Algeciras

Sexo a 30 euros, 10 la pensión

  • Las prostitutas ofrecen sus servicios a los viandantes durante la noche y también de día · Los vecinos de la Zona Baja, hastiados por esta situación, exigen a los políticos que cumplan sus promesas

El reloj apenas marca las 22:34 horas. El tráfico resulta todavía fluido y algunos peatones aún circulan por el paseo del Río de la Miel y sus calles aledañas. Una muchacha permanece apoyada en el marco de la puerta del antiguo Hotel Sevilla, el que después albergaría la sede de Transmediterránea. Es joven, debe rondar los 26 ó 27 años; y de origen subsahariano. Hace que conversa por teléfono; pero, al pasar un posible cliente, le chista.

“¡Hola guapo!”, dice. El periodista se acerca. Y ella continúa con su ritual: “¿Qué tal?”. Lleva el pelo, rizado, recogido en una coleta. El lápiz de labios perfila su boca. Mira directamente a los ojos y no quiere dejar escapar los minutos. Sin mayor dilación, tarda pocos segundos en ir al grano. “¿Vamos a follar?”, pregunta en voz baja, casi imperceptible, como queriendo esconder lo evidente a quienes andan por la calle en esos momentos. El reportero se cerciora: “¿el qué?”. Y ella repite su cuestión con insistencia, “¿vamos a follar?”.

Esta escena no le resulta extraña a los vecinos de la Zona Baja. De hecho, ellos describen multitud de secuencias similares. Es lo que ven desde sus ventanas, cada noche y cada día. Porque, según cuentan, la prostitución en la barriada no sabe de horarios. Son, por ejemplo, las 14:20 horas aproximadamente y un viajero ataja por una de las calles perpendiculares al Río de la Miel para llegar antes a la estación de tren. Delante de una casa, reclinada sobre el poyete de una ventana de la planta baja, una mujer de unos 40 años lo ve pasar y le ofrece también sus servicios sexuales. Lo hace con discreción, lo señala y lo invita a entrar. Un “¿qué tal?, guapo” y un gesto con la mano resultan suficientes. El hombre declina su oferta y continúa su camino. Y ella permanece indiferente, habituada al rechazo; y sigue observando la calle y sus viandantes.

Los vecinos de la barriada hablan de hastío y de cansancio por una situación a la que, por ahora, ningún partido político ha encontrado solución. Aún así, ellos recuerdan las promesas de seguridad repetidas por los gobernantes. “Es cierto que la presencia policial se incrementa algunos días”, comenta uno de los residentes en la zona. Aunque muchos la consideran todavía insuficiente.

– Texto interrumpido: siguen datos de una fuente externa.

/-- **Resolvent kernel of the pinned-chain transition semigroup** (`ω₂, lam, β, γ > 0`, `N ≥ 2`,
`T_L, T_R > 0`, rate `r > 0`, `0 < θ < 1/max(T_L, T_R)`): there is a Markov kernel `R` on phase
space — namely `R(z, ·) = ∫₀^∞ r e^{-rt} P_t(z, ·) dt` for the transition semigroup
`pinnedChainSemigroup` of the SDE (2.2) — with (i) `∫ Lf dR(z, ·) = r (∫ f dR(z, ·) - f(z))` for
every `f ∈ C_c^∞` (resolvent identity, `L = OscillatorChain.generator`, the generator (3.2));
(ii) `z ↦ ∫ g dR(z, ·)` continuous for bounded continuous `g` (Feller); (iii) the CONTRACTING
Lyapunov bound `∫ e^{θH} dR(z, ·) ≤ a e^{θH(z)} + b`, `a < 1`, `b < ∞` (CEHR Thm 5.1 with
contraction `1/2` at `t* = 1/(8(C + r + 1))`, `C = θγ(T_L + T_R)`, (3.4) on `[0, t*)`, the
iteration (3.5)–(3.6), averaged over the exponential time: `a ≤ e^{Ct*}(r t* + 1/2) ≤ 5/7`). This
is the one-step kernel, between two flips, of the chain embedded at the flip times of the
velocity-flip model at flip rate `r = Nε`.
[cite: CuneoEckmannHairerReyBellet2018, Thm 5.1, Rem 5.2 and §3 eq. (3.4)–(3.6)] -/
theorem pinnedChain_exists_resolventKernel (hω : 0 < ω₂) (hl : 0 < lam) (hβ : 0 < β) (hγ : 0 < γ)
    (hN : 1 < N) (hTL : 0 < T_L) (hTR : 0 < T_R) {r : ℝ} (hr : 0 < r)
    {θ : ℝ} (hθ : 0 < θ) (hθ' : θ < 1 / max T_L T_R) :
    ∃ R : Kernel (PhaseSpace N) (PhaseSpace N), IsMarkovKernel R ∧
      (∀ f : PhaseSpace N → ℝ, ContDiff ℝ ∞ f → HasCompactSupport f → ∀ z : PhaseSpace N,
        ∫ y, (pinnedChain ω₂ lam β γ).generator N T_L T_R f y ∂(R z) = r * (∫ y, f y ∂(R z) - f z)) ∧
      (∀ g : PhaseSpace N →ᵇ ℝ, Continuous fun z => ∫ y, g y ∂(R z)) ∧
      ∃ a b : ℝ≥0∞, a < 1 ∧ b ≠ ⊤ ∧ ∀ z : PhaseSpace N,
          ∫⁻ y, ENNReal.ofReal (Real.exp (θ * (pinnedChain ω₂ lam β γ).hamiltonian N y)) ∂(R z) ≤
            a * ENNReal.ofReal (Real.exp (θ * (pinnedChain ω₂ lam β γ).hamiltonian N z)) + b := by
  have hN0 : 0 < N := by omega
  set P := pinnedChain ω₂ lam β γ
  set Sg := pinnedChainSemigroup hω hl.le hβ.le hγ.le hN0 hTL.le hTR.le
  haveI := isProbabilityMeasure_expMeasure hr
  set ρ := expMeasure r
  let K : Kernel (ℝ × PhaseSpace N) (PhaseSpace N) := ⟨fun p => Sg.kernel p.1.toNNReal p.2,
    Measurable.comp (g := fun q : ℝ≥0 × PhaseSpace N => Sg.kernel q.1 q.2)
      (f := fun p : ℝ × PhaseSpace N => (p.1.toNNReal, p.2)) Sg.measurable_kernel (by fun_prop)⟩
  haveI hKM : IsMarkovKernel K :=
    ⟨fun p => by change IsProbabilityMeasure (Sg.kernel p.1.toNNReal p.2); infer_instance⟩
  have hK : ∀ (t : ℝ) (z : PhaseSpace N), K (t, z) = Sg.kernel t.toNNReal z := fun t z => rfl
  refine ⟨K ∘ₖ (Kernel.const (PhaseSpace N) ρ ×ₖ Kernel.id), inferInstance, fun f hf hfc z =>
    Sg.integral_generator_comp_const_prod_id K hK (pinnedChain_contDiff_U ω₂ lam β γ)
      (pinnedChain_contDiff_V ω₂ lam β γ) hr hf hfc z, fun g => Sg.continuous_integral_comp_const_prod_id
      K hK ρ (continuous_act_pinnedChainSemigroup hω hl.le hβ.le hγ.le hN0 hTL.le hTR.le) g, ?_⟩
  -- (iii): time step `t* = 1/(8(C + r + 1))`, so that `a ≤ e^{C t*} (r t* + 1/2) ≤ (8/7)(5/8) < 1`
  set Cst : ℝ := θ * γ * (T_L + T_R) with hCst
  have hCst0 : 0 ≤ Cst := by positivity
  set ts : ℝ := 1 / (8 * (Cst + r + 1)) with hts
  have hts0 : 0 < ts := by positivity
  have hkey : (Cst + r + 1) * ts = 1 / 8 := by rw [hts]; field_simp
  have hCts : Cst * ts ≤ 1 / 8 := hkey ▸ mul_le_mul_of_nonneg_right (by linarith) hts0.le
  have hrts : r * ts ≤ 1 / 8 := hkey ▸ mul_le_mul_of_nonneg_right (by linarith) hts0.le
  set tstar : ℝ≥0 := ⟨ts, hts0.le⟩
  have htsco : ((tstar : ℝ≥0) : ℝ) = ts := rfl
  have hts0' : (0 : ℝ≥0) < tstar := by rw [← NNReal.coe_lt_coe]; exact hts0
  set V : PhaseSpace N → ℝ≥0∞ := fun y => ENNReal.ofReal (Real.exp (θ * P.hamiltonian N y)) with hV
  have hVm : Measurable V := ENNReal.measurable_ofReal.comp (Real.measurable_exp.comp
    ((pinnedChain_continuous_hamiltonian ω₂ lam β γ N).measurable.const_mul _))
  have h34 := lintegral_exp_mul_hamiltonian_pinnedChainSemigroup_le hω hl.le hβ.le hγ.le hN0 hTL.le
    hTR.le hTL hTR hθ hθ'
  -- H2 at `t*` with contraction `1/2` (CEHR Thm 5.1 in the tree; (3.4) below the level `E₀`)
  obtain ⟨E₀, hE₀⟩ := pinnedChain_lintegral_exp_hamiltonian_small hω hl hβ hγ hN hTL hTR hθ hθ'
    (tstar := (tstar : ℝ)) (by rw [htsco]; exact hts0)
  set c₀ : ℝ := Real.exp (Cst * ts) * Real.exp (θ * E₀) with hc₀
  set a₀ : ℝ≥0∞ := ENNReal.ofReal (1 / 2) with ha₀
  have hH2 : ∀ x, ∫⁻ y, V y ∂(Sg.kernel tstar x) ≤ a₀ * V x + ENNReal.ofReal c₀ := by
    intro x
    change ∫⁻ y, V y ∂(P.transitionKernel N T_L T_R tstar x) ≤ _
    by_cases hx : P.hamiltonian N x ≤ E₀
    · refine (h34 tstar x).trans (le_add_left (ENNReal.ofReal_le_ofReal ?_))
      rw [hc₀, htsco]
      exact mul_le_mul_of_nonneg_left (Real.exp_le_exp.2 (mul_le_mul_of_nonneg_left hx hθ.le))
        (Real.exp_pos _).le
    · rw [pinnedChain_lintegral_transitionKernel hω hl.le hβ.le hγ.le N T_L T_R tstar x hVm]
      refine (hE₀ x (le_of_not_ge hx)).trans (le_add_right (le_of_eq ?_))
      rw [ha₀, hV, ← ENNReal.ofReal_mul (by norm_num)]
      congr 1; ring
  set c : ℝ≥0∞ := ENNReal.ofReal (Real.exp (Cst * ts)) with hc
  have hloc : ∀ u : ℝ≥0, u < tstar → ∀ x, ∫⁻ y, V y ∂(Sg.kernel u x) ≤ c * V x := by
    intro u hu x
    refine (h34 u x).trans ?_
    rw [hc, hV, ← ENNReal.ofReal_mul (by positivity)]
    refine ENNReal.ofReal_le_ofReal (mul_le_mul_of_nonneg_right (Real.exp_le_exp.2 ?_) (by positivity))
    have hu' : ((u : ℝ≥0) : ℝ) ≤ ts := by rw [← htsco]; exact_mod_cast hu.le
    rw [hCst]
    nlinarith [u.coe_nonneg]
  -- the uniform orbit bound (3.5)–(3.6), and its sharpening past `t*`
  have ha₀1 : a₀ < 1 := ENNReal.ofReal_lt_one.2 (by norm_num)
  obtain ⟨B, hBtop, hB⟩ := MarkovSemigroup.exists_fixedBound ha₀1 ENNReal.ofReal_ne_top
  have hunif : ∀ (t : ℝ≥0) x, ∫⁻ y, V y ∂(Sg.kernel t x) ≤ c * V x + B := fun t x =>
    MarkovSemigroup.lintegral_kernel_le_of_lyapunov Sg.kernel Sg.kernel_zero Sg.kernel_add hVm hts0'
      ha₀1.le hB hH2 hloc t x
  refine ⟨c * ENNReal.ofReal (r * ts) + c * a₀, B + (c * ENNReal.ofReal c₀ + B), ?_, ?_, fun z => ?_⟩
  · rw [hc, ha₀, ← ENNReal.ofReal_mul (Real.exp_pos _).le, ← ENNReal.ofReal_mul (Real.exp_pos _).le,
      ← ENNReal.ofReal_add (by positivity) (by positivity), ENNReal.ofReal_lt_one]
    have h1 : Real.exp (Cst * ts) * (1 - Cst * ts) ≤ 1 := by
      have := Real.add_one_le_exp (-(Cst * ts))
      calc Real.exp (Cst * ts) * (1 - Cst * ts) ≤ Real.exp (Cst * ts) * Real.exp (-(Cst * ts)) :=
            mul_le_mul_of_nonneg_left (by linarith) (Real.exp_pos _).le
        _ = 1 := by rw [← Real.exp_add, add_neg_cancel, Real.exp_zero]
    nlinarith [Real.exp_pos (Cst * ts), mul_nonneg hCst0 hts0.le, mul_nonneg hr.le hts0.le]
  · exact ENNReal.add_ne_top.2 ⟨hBtop, ENNReal.add_ne_top.2
      ⟨ENNReal.mul_ne_top ENNReal.ofReal_ne_top ENNReal.ofReal_ne_top, hBtop⟩⟩
  · have h₁ : ∀ t : ℝ, ∫⁻ y, V y ∂(K (t, z)) ≤ c * V z + B := fun t => hunif t.toNNReal z
    have h₂ : ∀ t : ℝ, ts ≤ t →
        ∫⁻ y, V y ∂(K (t, z)) ≤ c * a₀ * V z + (c * ENNReal.ofReal c₀ + B) := fun t ht =>
      Sg.lintegral_kernel_le_of_tstar_le K hK hVm hH2 hunif (by rw [htsco]; exact ht) z
    refine (lintegral_comp_const_prod_id_le K ρ z hVm ts h₁ h₂).trans ?_
    gcongr
    exact expMeasure_Iio_le hr hts0.le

La chica joven del antiguo Hotel Sevilla sigue charlando con su supuesto cliente. Éste le pregunta el precio: “¿Cuánto?”. Y ella responde con frases cortas, rápidas e inconexas: “Follar 30 euros (calla unos segundos y añade), 10 euros la pensión”. Aguarda un momento, como pensando las próximas palabras milimétricamente. “¡Venga!”, insta, “todo 40 euros”.  La chica toca entonces el brazo del periodista. Da un paso adelante y se aleja del marco de la puerta. “¿Y dónde?”, se le pregunta. “Cerca, al lado de aquí, en esa calle”, dice, mientras señala con el dedo una pequeña vía de la barriada, perpendicular al paseo del Río de la Miel.

El presunto cliente le lanza otra cuestión: “¿allí hay más chicas?”. La joven parece hartarse de las preguntas. Quizás desconfía o sospecha algo. “¡Venga! ¡Vamos ya!”, dice. “No gracias”, contesta el periodista. Y ella se enfada. “¿Por qué?”, alza la voz. “¿Por qué? ¿Por qué?”, grita ya, atrayendo las miradas de viandantes y otras prostitutas.

Precisamente, chillidos como esos protagonizan las quejas de los vecinos. Unos algecireños que en privado sí comentan el nombre de las pensiones de la zona donde ejercen estas chicas. Incluso señalan su dirección: “En el número 22 de la calle...”. Pero no se atreven a denunciarlo públicamente, a mostrar su rostro, por miedo a posibles represalias.

Se apagan los gritos de la joven del antiguo Hotel Sevilla. La chica subsahariana vuelve a la puerta del edificio y se lleva de nuevo el móvil a la oreja, a la espera seguramente de un verdadero cliente. El periodista prosigue su camino y avista a otra prostituta, más arriba, a dos manzanas de la anterior, más cerca de la estación de autobuses. Es una de las que escuchó los chillidos de su compañera. Cuando el posible cliente –por lo menos, lo era hasta hace tan sólo unos minutos– pasa a su lado, la subsahariana únicamente lo mira. No le dice nada.

Cerca de ella, por una de las vías que llega a ese cruce, pasea otra chica. También es de origen africano. Lleva un bolso negro de pequeñas dimensiones y una falda muy corta. Cruza de una acera a la de enfrente. Sube y baja la calle repetidas veces, como inmersa en un bucle sin fin. Metáfora de un mundo, la prostitución, al que pocos avistan una salida.